» **Assigned task**:
Search the data for the string "HasCompactSupport" and copy each line in which it appears.

▼

import Literature.Analysis.FluidPDE.HessianLaplacianLp
import HarnessLib

/-!
# Stein's `L^p` Hessian bound for vector fields: the operator norm of `D²w`

Analysis/FluidPDE support file on the decomposition path of the named fact
`Literature.Analysis.FluidPDE.stokes_interior_Lr_estimate` (`FluidPDE/StokesInteriorEstimate`;
T.-P. Tsai, Arch. Rational Mech. Anal. 143 (1998), §3.2 display (3.2): the interior `L^r`
estimate for the Stokes system, Galdi Vol. I / Cattabriga). The whole-space and interior Stokes
estimates are proved in the tree from ONE Calderón–Zygmund primitive, the named fact
`Literature.Analysis.FluidPDE.stein1970_hessian_Lp_bound` (`FluidPDE/HessianLaplacianLp`;
E. M. Stein, *Singular integrals* (1970), Ch. III §1.3, **Proposition 3**, p. 59: for `f ∈ C²`
with compact support, `‖∂ⱼ∂ₖ f‖_p ≤ A_p ‖Δf‖_p`, `1 < p < ∞`; vendored there for scalar `f` and
directional second derivatives `∂ₐ∂_b f`, `‖a‖, ‖b‖ ≤ 1`).

The velocity part of the Stokes estimates consumes Proposition 3 for **vector fields**
`w ∈ C²_c(ℝ³; ℝ³)` and for the **operator norm of the full second derivative**
`D²w(x) = iteratedFDeriv ℝ 2 w x` (the quantity in `stokes_interior_Lr_estimate`). This file
PROVES that form from the named fact:

* `stein1970_hessian_Lp_bound.iteratedFDeriv_two`:
  `‖D²w‖_{L^p(ℝ³)} ≤ 27 A_p ‖Δw‖_{L^p(ℝ³)}` for `w ∈ C²_c(ℝ³; ℝ³)`, `1 < p < ∞`

(componentwise: `wₖ = ⟨eₖ, w⟩ ∈ C²_c` has `∂ⱼ∂ᵢwₖ = ⟨eₖ, ∂ⱼ∂ᵢw⟩` and `Δwₖ = ⟨eₖ, Δw⟩`, and
`‖D²w(x)‖ ≤ Σᵢⱼ ‖∂ⱼ∂ᵢw(x)‖ ≤ Σᵢⱼₖ |∂ⱼ∂ᵢwₖ(x)|`), together with the pointwise linear algebra it
rests on: the bilinear expansion `∂_c∂ₐG = Σᵢⱼ ⟨a,bᵢ⟩⟨c,bⱼ⟩ ∂ⱼ∂ᵢG` in an orthonormal basis
(`fderiv_fderiv_apply_eq_sum_smul`, the two-direction form of the tree's
`fderiv_fderiv_apply_eq_sum`), `∂_c∂ₐG = D²G(c,a)` (`fderiv_fderiv_apply_eq_iteratedFDeriv`),
commutation with continuous linear maps (`fderiv_fderiv_clm_comp_apply`), and the operator-norm
bound `‖D²w(x)‖ ≤ Σᵢⱼ ‖∂ⱼ∂ᵢ w(x)‖` (`norm_iteratedFDeriv_two_le_sum`).

## Mathlib / tree search

Mathlib: `iteratedFDeriv_two_apply`, `ContinuousLinearMap.iteratedFDeriv_comp_left`,
`ContDiffAt.laplacian_CLM_comp_left`, `ContinuousMultilinearMap.opNorm_le_bound`,
`eLpNorm_sum_le` (all used); no `L^p` Hessian bound of any kind (`Calderon`, `rieszTransform`:
nothing). Tree: `stein1970_hessian_Lp_bound` and its scalar consequences for the truncated
Newtonian potential (`HessianLaplacianLp`, reused, not restated); `fderiv_apply_const_apply`
(`PressurePoisson`), `fderiv_fderiv_apply_eq_sum` (one-direction form, `HessianLaplacian`).

## References

* E. M. Stein, *Singular integrals and differentiability properties of functions*, Princeton
  Math. Series 30 (1970), Ch. III §1.3, Proposition 3 (p. 59; p. 53 of the held scan)
  [Stein1971].
-/

noncomputable section

open MeasureTheory Function InnerProductSpace
open scoped ENNReal NNReal RealInnerProductSpace Laplacian ContDiff

namespace Literature.Analysis.FluidPDE

/-! ### Bilinear expansion of second directional derivatives in an orthonormal basis -/

section Expansion

variable {E : Type*} [NormedAddCommGroup E] [InnerProductSpace ℝ E]
variable {F : Type*} [NormedAddCommGroup F] [NormedSpace ℝ F]

/-- Expansion of a mixed second directional derivative of a `C²` map in an orthonormal basis:
`∂_c(∂ₐG)(x) = Σᵢ Σⱼ ⟨a,bᵢ⟩⟨c,bⱼ⟩ ∂ⱼ(∂ᵢG)(x)` (bilinearity of `D²G(x)`). [folklore] -/
theorem fderiv_fderiv_apply_eq_sum_smul {ι : Type*} [Fintype ι] (b : OrthonormalBasis ι ℝ E)
    {G : E → F} (hG : ContDiff ℝ 2 G) (x a c : E) :
    fderiv ℝ (fun y => fderiv ℝ G y a) x c =
      ∑ i, ∑ j, (⟪a, b i⟫ * ⟪c, b j⟫) • fderiv ℝ (fun y => fderiv ℝ G y (b i)) x (b j) := by
  have hD1d : Differentiable ℝ (fderiv ℝ G) :=
    (hG.fderiv_right (m := 1) le_rfl).differentiable one_ne_zero
  have key : ∀ u v : E, fderiv ℝ (fun y => fderiv ℝ G y u) x v = fderiv ℝ (fderiv ℝ G) x v u :=
    fun u v => fderiv_apply_const_apply (hD1d x) u v
  simp_rw [key]
  set D2 := fderiv ℝ (fderiv ℝ G) x with hD2
  have ha : a = ∑ i, ⟪a, b i⟫ • b i := by
    conv_lhs => rw [← b.sum_repr' a]
    exact Finset.sum_congr rfl fun i _ => by rw [real_inner_comm]
  have hc : c = ∑ j, ⟪c, b j⟫ • b j := by
    conv_lhs => rw [← b.sum_repr' c]
    exact Finset.sum_congr rfl fun j _ => by rw [real_inner_comm]
  conv_lhs => rw [ha, hc]
  simp only [map_sum, map_smul, _root_.sum_apply, _root_.smul_apply,
    Finset.smul_sum, smul_smul]

/-- A mixed second directional derivative is the second Fréchet derivative at the pair of
directions: `∂_c(∂ₐG)(x) = D²G(x)(c, a)`. [folklore] -/
theorem fderiv_fderiv_apply_eq_iteratedFDeriv {E' : Type*} [NormedAddCommGroup E']
    [NormedSpace ℝ E'] {G : E' → F} (hG : ContDiff ℝ 2 G) (x a c : E') :
    fderiv ℝ (fun y => fderiv ℝ G y a) x c = iteratedFDeriv ℝ 2 G x ![c, a] := by
  have hD1d : Differentiable ℝ (fderiv ℝ G) :=
    (hG.fderiv_right (m := 1) le_rfl).differentiable one_ne_zero
  rw [iteratedFDeriv_two_apply, fderiv_clm_apply (hD1d x) (differentiableAt_const a)]
  simp

/-- Second directional derivatives commute with continuous linear maps on the left:
`∂_c∂ₐ(L ∘ w) = L (∂_c∂ₐ w)` for `w ∈ C²`. [folklore] -/
theorem fderiv_fderiv_clm_comp_apply {E' : Type*} [NormedAddCommGroup E'] [NormedSpace ℝ E']
    {G' : Type*} [NormedAddCommGroup G'] [NormedSpace ℝ G'] (L : F →L[ℝ] G') {w : E' → F}
    (hw : ContDiff ℝ 2 w) (x a c : E') :
    fderiv ℝ (fun y => fderiv ℝ (fun z => L (w z)) y a) x c =
      L (fderiv ℝ (fun y => fderiv ℝ w y a) x c) := by
  rw [fderiv_fderiv_apply_eq_iteratedFDeriv (hw.continuousLinearMap_comp L),
    fderiv_fderiv_apply_eq_iteratedFDeriv hw]
  have e : (fun z => L (w z)) = L ∘ w := rfl
  rw [e, L.iteratedFDeriv_comp_left hw.contDiffAt le_rfl]
  rfl

/-- **Operator norm of the second derivative by the mixed partials**: for `w ∈ C²` and an
orthonormal basis `b`, `‖D²w(x)‖ ≤ Σᵢ Σⱼ ‖∂ⱼ∂ᵢ w(x)‖`. [folklore] -/
theorem norm_iteratedFDeriv_two_le_sum {ι : Type*} [Fintype ι] (b : OrthonormalBasis ι ℝ E)
    {w : E → F} (hw : ContDiff ℝ 2 w) (x : E) :
    ‖iteratedFDeriv ℝ 2 w x‖ ≤ ∑ i, ∑ j, ‖fderiv ℝ (fun y => fderiv ℝ w y (b i)) x (b j)‖ := by
  refine ContinuousMultilinearMap.opNorm_le_bound (by positivity) fun m => ?_
  have hm : iteratedFDeriv ℝ 2 w x m = iteratedFDeriv ℝ 2 w x ![m 0, m 1] := by
    congr 1
    ext i
    fin_cases i <;> rfl
  rw [Fin.prod_univ_two, hm, ← fderiv_fderiv_apply_eq_iteratedFDeriv hw x (m 1) (m 0),
    fderiv_fderiv_apply_eq_sum_smul b hw x (m 1) (m 0)]
  calc ‖∑ i, ∑ j, (⟪m 1, b i⟫ * ⟪m 0, b j⟫) • fderiv ℝ (fun y => fderiv ℝ w y (b i)) x (b j)‖
      ≤ ∑ i, ∑ j, ‖(⟪m 1, b i⟫ * ⟪m 0, b j⟫) • fderiv ℝ (fun y => fderiv ℝ w y (b i)) x (b j)‖ :=
        (norm_sum_le _ _).trans (Finset.sum_le_sum fun i _ => norm_sum_le _ _)
    _ ≤ ∑ i, ∑ j, ‖fderiv ℝ (fun y => fderiv ℝ w y (b i)) x (b j)‖ * (‖m 0‖ * ‖m 1‖) := by
        gcongr with i _ j _
        rw [norm_smul, mul_comm]
        gcongr
        rw [norm_mul, Real.norm_eq_abs, Real.norm_eq_abs, mul_comm]
        have hi : |⟪m 1, b i⟫| ≤ ‖m 1‖ := by
          simpa [b.orthonormal.1 i] using abs_real_inner_le_norm (m 1) (b i)
        have hj : |⟪m 0, b j⟫| ≤ ‖m 0‖ := by
          simpa [b.orthonormal.1 j] using abs_real_inner_le_norm (m 0) (b j)
        exact mul_le_mul hj hi (abs_nonneg _) (norm_nonneg _)
    _ = (∑ i, ∑ j, ‖fderiv ℝ (fun y => fderiv ℝ w y (b i)) x (b j)‖) * (‖m 0‖ * ‖m 1‖) := by
        rw [Finset.sum_mul]
        exact Finset.sum_congr rfl fun i _ => (Finset.sum_mul _ _ _).symm

/-- In an orthonormal basis, `‖v‖ ≤ Σₖ |⟨bₖ, v⟩|`. [folklore] -/
theorem norm_le_sum_abs_inner {ι : Type*} [Fintype ι] (b : OrthonormalBasis ι ℝ E) (v : E) :
    ‖v‖ ≤ ∑ k, |⟪b k, v⟫| := by
  conv_lhs => rw [← b.sum_repr' v]
  refine (norm_sum_le _ _).trans (le_of_eq (Finset.sum_congr rfl fun k _ => ?_))
  rw [norm_smul, b.orthonormal.1 k, mul_one, Real.norm_eq_abs]

end Expansion

/-! ### Consequences on `ℝ³` -/

/-- Continuity of the mixed second directional derivatives of a `C²` map (vector-valued form of
`continuous_fderiv_fderiv_apply`). [folklore] -/
theorem continuous_fderiv_fderiv_apply' {E : Type*} [NormedAddCommGroup E] [NormedSpace ℝ E]
    {F : Type*} [NormedAddCommGroup F] [NormedSpace ℝ F] {G : E → F} (hG : ContDiff ℝ 2 G)
    (c d : E) : Continuous fun x => fderiv ℝ (fun y => fderiv ℝ G y c) x d :=
  (((hG.fderiv_right (m := 1) le_rfl).clm_apply contDiff_const).continuous_fderiv
    one_ne_zero).clm_apply continuous_const

/-- **Stein's Proposition 3 for vector fields, operator-norm form.** From
`stein1970_hessian_Lp_bound`: for `1 < p < ∞` there is `A'` (`= 27A_p`) such that for every
`w ∈ C²(ℝ³; ℝ³)` with compact support the full second derivative obeys
`‖D²w‖_{L^p(ℝ³)} ≤ A' ‖Δw‖_{L^p(ℝ³)}`, `D²w(x) = iteratedFDeriv ℝ 2 w x` with its operator norm
(apply the scalar bound to the components `wₖ = ⟨eₖ, w⟩`, whose Laplacian is `⟨eₖ, Δw⟩`).
PROVED from the named fact. [cite: Stein1971, Ch. III §1.3 Prop 3] -/
theorem stein1970_hessian_Lp_bound.iteratedFDeriv_two
    (h : stein1970_hessian_Lp_bound (EuclideanSpace ℝ (Fin 3)))
    {p : ℝ≥0∞} (hp : 1 < p) (hp' : p < ⊤) :
    ∃ A : ℝ≥0, ∀ w : EuclideanSpace ℝ (Fin 3) → EuclideanSpace ℝ (Fin 3), ContDiff ℝ 2 w →
      HasCompactSupport w →
      eLpNorm (fun x => iteratedFDeriv ℝ 2 w x) p volume ≤ A * eLpNorm (Δ w) p volume := by
  obtain ⟨A, hA⟩ := h p hp hp'
  set eb := EuclideanSpace.basisFun (Fin 3) ℝ with heb
  refine ⟨27 * A, fun w hw hwc => ?_⟩
  have hp1 : 1 ≤ p := hp.le
  -- the components `wₖ = ⟨eₖ, w⟩ = eₖ* ∘ w`
  set L : Fin 3 → EuclideanSpace ℝ (Fin 3) →L[ℝ] ℝ := fun k => innerSL ℝ (eb k) with hL
  set wc : Fin 3 → EuclideanSpace ℝ (Fin 3) → ℝ := fun k y => L k (w y) with hwc_def
  have hk_cd : ∀ k, ContDiff ℝ 2 (wc k) := fun k => hw.continuousLinearMap_comp (L k)
  have hk_cs : ∀ k, HasCompactSupport (wc k) := fun k =>
    hwc.comp_left (g := fun v => L k v) (map_zero _)
  -- the mixed partials `g i j k = ∂ⱼ∂ᵢ wₖ`
  set g : Fin 3 → Fin 3 → Fin 3 → EuclideanSpace ℝ (Fin 3) → ℝ := fun i j k x =>
    fderiv ℝ (fun y => fderiv ℝ (wc k) y (eb i)) x (eb j) with hg
  have hg_eq : ∀ i j k x, g i j k x = ⟪eb k, fderiv ℝ (fun y => fderiv ℝ w y (eb i)) x (eb j)⟫ :=
    fun i j k x => by
    simp only [hg, hwc_def]
    rw [fderiv_fderiv_clm_comp_apply (L k) hw x (eb i) (eb j), hL, innerSL_apply_apply]
  have hg_meas : ∀ i j k, AEStronglyMeasurable (g i j k) volume := fun i j k =>
    (continuous_fderiv_fderiv_apply' (hk_cd k) (eb i) (eb j)).aestronglyMeasurable
  -- the Laplacian of a component is the component of the Laplacian
  have hlap : ∀ k x, ‖(Δ (wc k)) x‖ ≤ ‖(Δ w) x‖ := fun k x => by
    have e : wc k = (L k) ∘ w := rfl
    rw [e, hw.contDiffAt.laplacian_CLM_comp_left, Function.comp_apply, hL, innerSL_apply_apply]
    simpa [eb.orthonormal.1 k] using norm_inner_le_norm (𝕜 := ℝ) (eb k) ((Δ w) x)
  -- pointwise bound of the operator norm by the 27 scalar second partials
  have hpt : ∀ x, ‖iteratedFDeriv ℝ 2 w x‖ ≤ ∑ i, ∑ j, ∑ k, ‖g i j k x‖ := fun x => by
    refine (norm_iteratedFDeriv_two_le_sum eb hw x).trans (Finset.sum_le_sum fun i _ =>
      Finset.sum_le_sum fun j _ => ?_)
    refine (norm_le_sum_abs_inner eb _).trans (le_of_eq (Finset.sum_congr rfl fun k _ => ?_))
    rw [hg_eq, Real.norm_eq_abs]
  -- integrate
  have hsum_fn : (fun x => ∑ i, ∑ j, ∑ k, ‖g i j k x‖) =
      ∑ i, ∑ j, ∑ k, fun x => ‖g i j k x‖ := by
    funext x
    simp only [Finset.sum_apply]
  calc eLpNorm (fun x => iteratedFDeriv ℝ 2 w x) p volume
      ≤ eLpNorm (fun x => ∑ i, ∑ j, ∑ k, ‖g i j k x‖) p volume := eLpNorm_mono_real hpt
    _ = eLpNorm (∑ i, ∑ j, ∑ k, fun x => ‖g i j k x‖) p volume := by rw [hsum_fn]
    _ ≤ ∑ i, eLpNorm (∑ j, ∑ k, fun x => ‖g i j k x‖) p volume :=
        eLpNorm_sum_le (fun i _ => Finset.aestronglyMeasurable_sum _ fun j _ =>
          Finset.aestronglyMeasurable_sum _ fun k _ => (hg_meas i j k).norm) hp1
    _ ≤ ∑ i, ∑ j, eLpNorm (∑ k, fun x => ‖g i j k x‖) p volume :=
        Finset.sum_le_sum fun i _ => eLpNorm_sum_le (fun j _ =>
          Finset.aestronglyMeasurable_sum _ fun k _ => (hg_meas i j k).norm) hp1
    _ ≤ ∑ i, ∑ j, ∑ k, eLpNorm (fun x => ‖g i j k x‖) p volume :=
        Finset.sum_le_sum fun i _ => Finset.sum_le_sum fun j _ =>
          eLpNorm_sum_le (fun k _ => (hg_meas i j k).norm) hp1
    _ ≤ ∑ _i : Fin 3, ∑ _j : Fin 3, ∑ _k : Fin 3, A * eLpNorm (Δ w) p volume := by
        gcongr with i _ j _ k _
        rw [eLpNorm_norm]
        refine (hA (wc k) (hk_cd k) (hk_cs k) (eb i) (eb j) (eb.orthonormal.1 i).le
          (eb.orthonormal.1 j).le).trans ?_
        gcongr
        exact eLpNorm_mono (hlap k)
    _ = ((27 * A : ℝ≥0) : ℝ≥0∞) * eLpNorm (Δ w) p volume := by
        simp only [Finset.sum_const, Finset.card_univ, Fintype.card_fin, nsmul_eq_mul]
        push_cast
        ring

end Literature.Analysis.FluidPDE

end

▲

» **Answer below**:
      HasCompactSupport w →
  have hk_cs : ∀ k, HasCompactSupport (wc k) := fun k =>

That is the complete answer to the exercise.